**Your task:** Whenever a line in the data below includes the string "obtain", copy it out.

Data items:
import Mathlib
import Summits.Ventures.PercRepro2.A3CutExpand
import Summits.Ventures.PercRepro2.A3CutGcLoop

/-!
# (HCOV) for all graphs reduces to the instances where `a₃` is not behind a cut vertex
(blind cell PercRepro2, night-1 g32; proofs/NIGHT1-G32.md §6 (E4′))

`BehindCut ends o a₁ a₂ a₃ b`: `a₃` lies on the far side of a cut vertex `x` separating it from the four
marks, with at least one non-loop edge on its side.  By the pendant-part expansion (`HCov_cut_of_leafRow_loopA`
when `x` is unmarked, `HCov_pendantPart_mark` when `x` is a mark) and a strong induction on the number of
non-loop edges (looping the part's edges at `x` removes at least one), (HCOV) at every vertex of every
instance follows from (HCOV) at the vertices that are NOT behind a cut vertex together with p1's row 2′LEAF
at the unmarked vertices (`HCov_of_leafRow_of_notBehindCut`; `HCov_all_of_leafRow_of_notBehindCut` in the
`_all` form).  Standard axioms.
-/

namespace Summit.Ventures.PercRepro2

open UnionCluster CovForm CutV

namespace CovForm

namespace A3Fibre

section PendantReduction

variable {V : Type*} {E : Type*} [Fintype V] [DecidableEq V] [Fintype E] [DecidableEq E]
  {R : Type*} [Field R] [LinearOrder R] [IsStrictOrderedRing R]

/-- `a₃` lies behind a cut vertex `x` that separates it from the four marks, with at least one
non-loop edge on its side. -/
def BehindCut (ends : E → Sym2 V) (o a₁ a₂ a₃ b : V) : Prop :=
  ∃ (x : V) (VA VB : Finset V) (EA EB : Set E), IsCut ends x ↑VA ↑VB EA EB ∧ a₃ ∈ VA ∧
    o ∈ insert x VB ∧ a₁ ∈ insert x VB ∧ a₂ ∈ insert x VB ∧ b ∈ insert x VB ∧
    ∃ e ∈ EA, ¬ (ends e).IsDiag

omit [Fintype V] [DecidableEq E] in
/-- Looping the `A`-edges at `x` removes at least one non-loop edge when `EA` holds one. -/
lemma card_nonLoop_loopA_lt {ends : E → Sym2 V} {EA : Set E} [DecidablePred (· ∈ EA)] {x : V}
    (he : ∃ e ∈ EA, ¬ (ends e).IsDiag) :
    (Finset.univ.filter fun e => ¬ ((loopA ends EA x) e).IsDiag).card <
      (Finset.univ.filter fun e => ¬ (ends e).IsDiag).card := by
  apply Finset.card_lt_card
  rw [Finset.ssubset_iff_of_subset]
  · obtain ⟨e, heA, hne⟩ := he
    refine ⟨e, ?_, ?_⟩
    · simp only [Finset.mem_filter, Finset.mem_univ, true_and]
      exact hne
    · simp only [Finset.mem_filter, Finset.mem_univ, true_and, not_not, loopA, if_pos heA]
      exact Sym2.mk_isDiag_iff.2 rfl
  · intro e he'
    simp only [Finset.mem_filter, Finset.mem_univ, true_and] at he' ⊢
    intro hd
    apply he'
    unfold loopA
    split_ifs with h
    · exact Sym2.mk_isDiag_iff.2 rfl
    · exact hd

/-- **The pendant-part reduction of (HCOV).** For a fixed weight `p`: if row 2′LEAF holds at every
unmarked vertex of every graph on `(V, E)` and (HCOV) holds at every vertex that is not behind a cut
vertex, then (HCOV) holds everywhere. -/
theorem HCov_of_leafRow_of_notBehindCut (p : E → R) (hp : IsProbVec p)
    (hrow : ∀ (ends : E → Sym2 V) (o a₁ a₂ x b : V), a₁ ≠ a₂ → a₁ ≠ x → a₂ ≠ x → o ≠ a₁ →
      o ≠ a₂ → o ≠ x → o ≠ b → b ≠ a₁ → b ≠ a₂ → b ≠ x → LeafStep.LeafRow p ends o a₁ a₂ x b)
    (hbase : ∀ (ends : E → Sym2 V) (o a₁ a₂ a₃ b : V), a₁ ≠ a₂ → a₁ ≠ a₃ → a₂ ≠ a₃ → o ≠ a₁ →
      o ≠ a₂ → o ≠ a₃ → o ≠ b → b ≠ a₁ → b ≠ a₂ → b ≠ a₃ → ¬ BehindCut ends o a₁ a₂ a₃ b →
      HCov p ends o a₁ a₂ a₃ b)
    (ends : E → Sym2 V) (o a₁ a₂ a₃ b : V) (h12 : a₁ ≠ a₂) (h13 : a₁ ≠ a₃) (h23 : a₂ ≠ a₃)
    (ho1 : o ≠ a₁) (ho2 : o ≠ a₂) (ho3 : o ≠ a₃) (hob : o ≠ b) (hb1 : b ≠ a₁) (hb2 : b ≠ a₂)
    (hb3 : b ≠ a₃) : HCov p ends o a₁ a₂ a₃ b := by
  suffices H : ∀ n : ℕ, ∀ (ends : E → Sym2 V) (a₃ : V),
      (Finset.univ.filter fun e => ¬ (ends e).IsDiag).card = n → a₁ ≠ a₃ → a₂ ≠ a₃ → o ≠ a₃ →
      b ≠ a₃ → HCov p ends o a₁ a₂ a₃ b from H _ ends a₃ rfl h13 h23 ho3 hb3
  intro n
  induction n using Nat.strong_induction_on with
  | _ n ih =>
    intro ends a₃ hn h13 h23 ho3 hb3
    by_cases hB : BehindCut ends o a₁ a₂ a₃ b
    · obtain ⟨x, VA, VB, EA, EB, h, h3, ho, h1, h2, hb, he⟩ := hB
      classical
      by_cases hx : x = o ∨ x = b ∨ x = a₁ ∨ x = a₂
      · exact HCov_pendantPart_mark hp h hx ho h1 h2 hb h3
      · simp only [not_or] at hx
        have hlt := card_nonLoop_loopA_lt (x := x) he
        rw [hn] at hlt
        have hIH := ih _ hlt (loopA ends EA x) x rfl (Ne.symm hx.2.2.1) (Ne.symm hx.2.2.2)
          (Ne.symm hx.1) (Ne.symm hx.2.1)
        exact HCov_cut_of_leafRow_loopA hp h h3 ho h1 h2 hb hIH
          (hrow _ _ _ _ _ _ h12 (Ne.symm hx.2.2.1) (Ne.symm hx.2.2.2) ho1 ho2 (Ne.symm hx.1) hob
            hb1 hb2 (Ne.symm hx.2.1))
    · exact hbase ends o a₁ a₂ a₃ b h12 h13 h23 ho1 ho2 ho3 hob hb1 hb2 hb3 hB

end PendantReduction

end A3Fibre

section Closure

variable (R : Type*) [Field R] [LinearOrder R] [IsStrictOrderedRing R]

/-- **Row 2′LEAF for every finite graph** at every unmarked vertex (p1's open row, `_all` form). -/
def LeafRow_all : Prop :=
  ∀ (V E : Type) [Fintype V] [DecidableEq V] [Fintype E] [DecidableEq E]
    (ends : E → Sym2 V) (p : E → R), IsProbVec p →
    ∀ o a₁ a₂ x b : V, a₁ ≠ a₂ → a₁ ≠ x → a₂ ≠ x → o ≠ a₁ → o ≠ a₂ → o ≠ x → o ≠ b →
      b ≠ a₁ → b ≠ a₂ → b ≠ x → LeafStep.LeafRow p ends o a₁ a₂ x b

/-- **(HCOV) for every finite graph at every `a₃` that is not behind a cut vertex.** -/
def HCovNotBehindCut_all : Prop :=
  ∀ (V E : Type) [Fintype V] [DecidableEq V] [Fintype E] [DecidableEq E]
    (ends : E → Sym2 V) (p : E → R), IsProbVec p →
    ∀ o a₁ a₂ a₃ b : V, a₁ ≠ a₂ → a₁ ≠ a₃ → a₂ ≠ a₃ → o ≠ a₁ → o ≠ a₂ → o ≠ a₃ → o ≠ b →
      b ≠ a₁ → b ≠ a₂ → b ≠ a₃ → ¬ A3Fibre.BehindCut ends o a₁ a₂ a₃ b → HCov p ends o a₁ a₂ a₃ b

/-- **(HCOV) for all graphs from row 2′LEAF and (HCOV) off the pendant parts.** -/
theorem HCov_all_of_leafRow_of_notBehindCut (hrow : LeafRow_all R) (hbase : HCovNotBehindCut_all R) :
    HCov_all R := by
  intro V E _ _ _ _ ends p hp o a₁ a₂ a₃ b h12 h13 h23 ho1 ho2 ho3 hob hb1 hb2 hb3
  exact A3Fibre.HCov_of_leafRow_of_notBehindCut p hp (fun ends' => hrow V E ends' p hp)
    (fun ends' => hbase V E ends' p hp) ends o a₁ a₂ a₃ b h12 h13 h23 ho1 ho2 ho3 hob hb1 hb2 hb3

end Closure

end CovForm

end Summit.Ventures.PercRepro2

**Solved problem:**
  · obtain ⟨e, heA, hne⟩ := he
    · obtain ⟨x, VA, VB, EA, EB, h, h3, ho, h1, h2, hb, he⟩ := hB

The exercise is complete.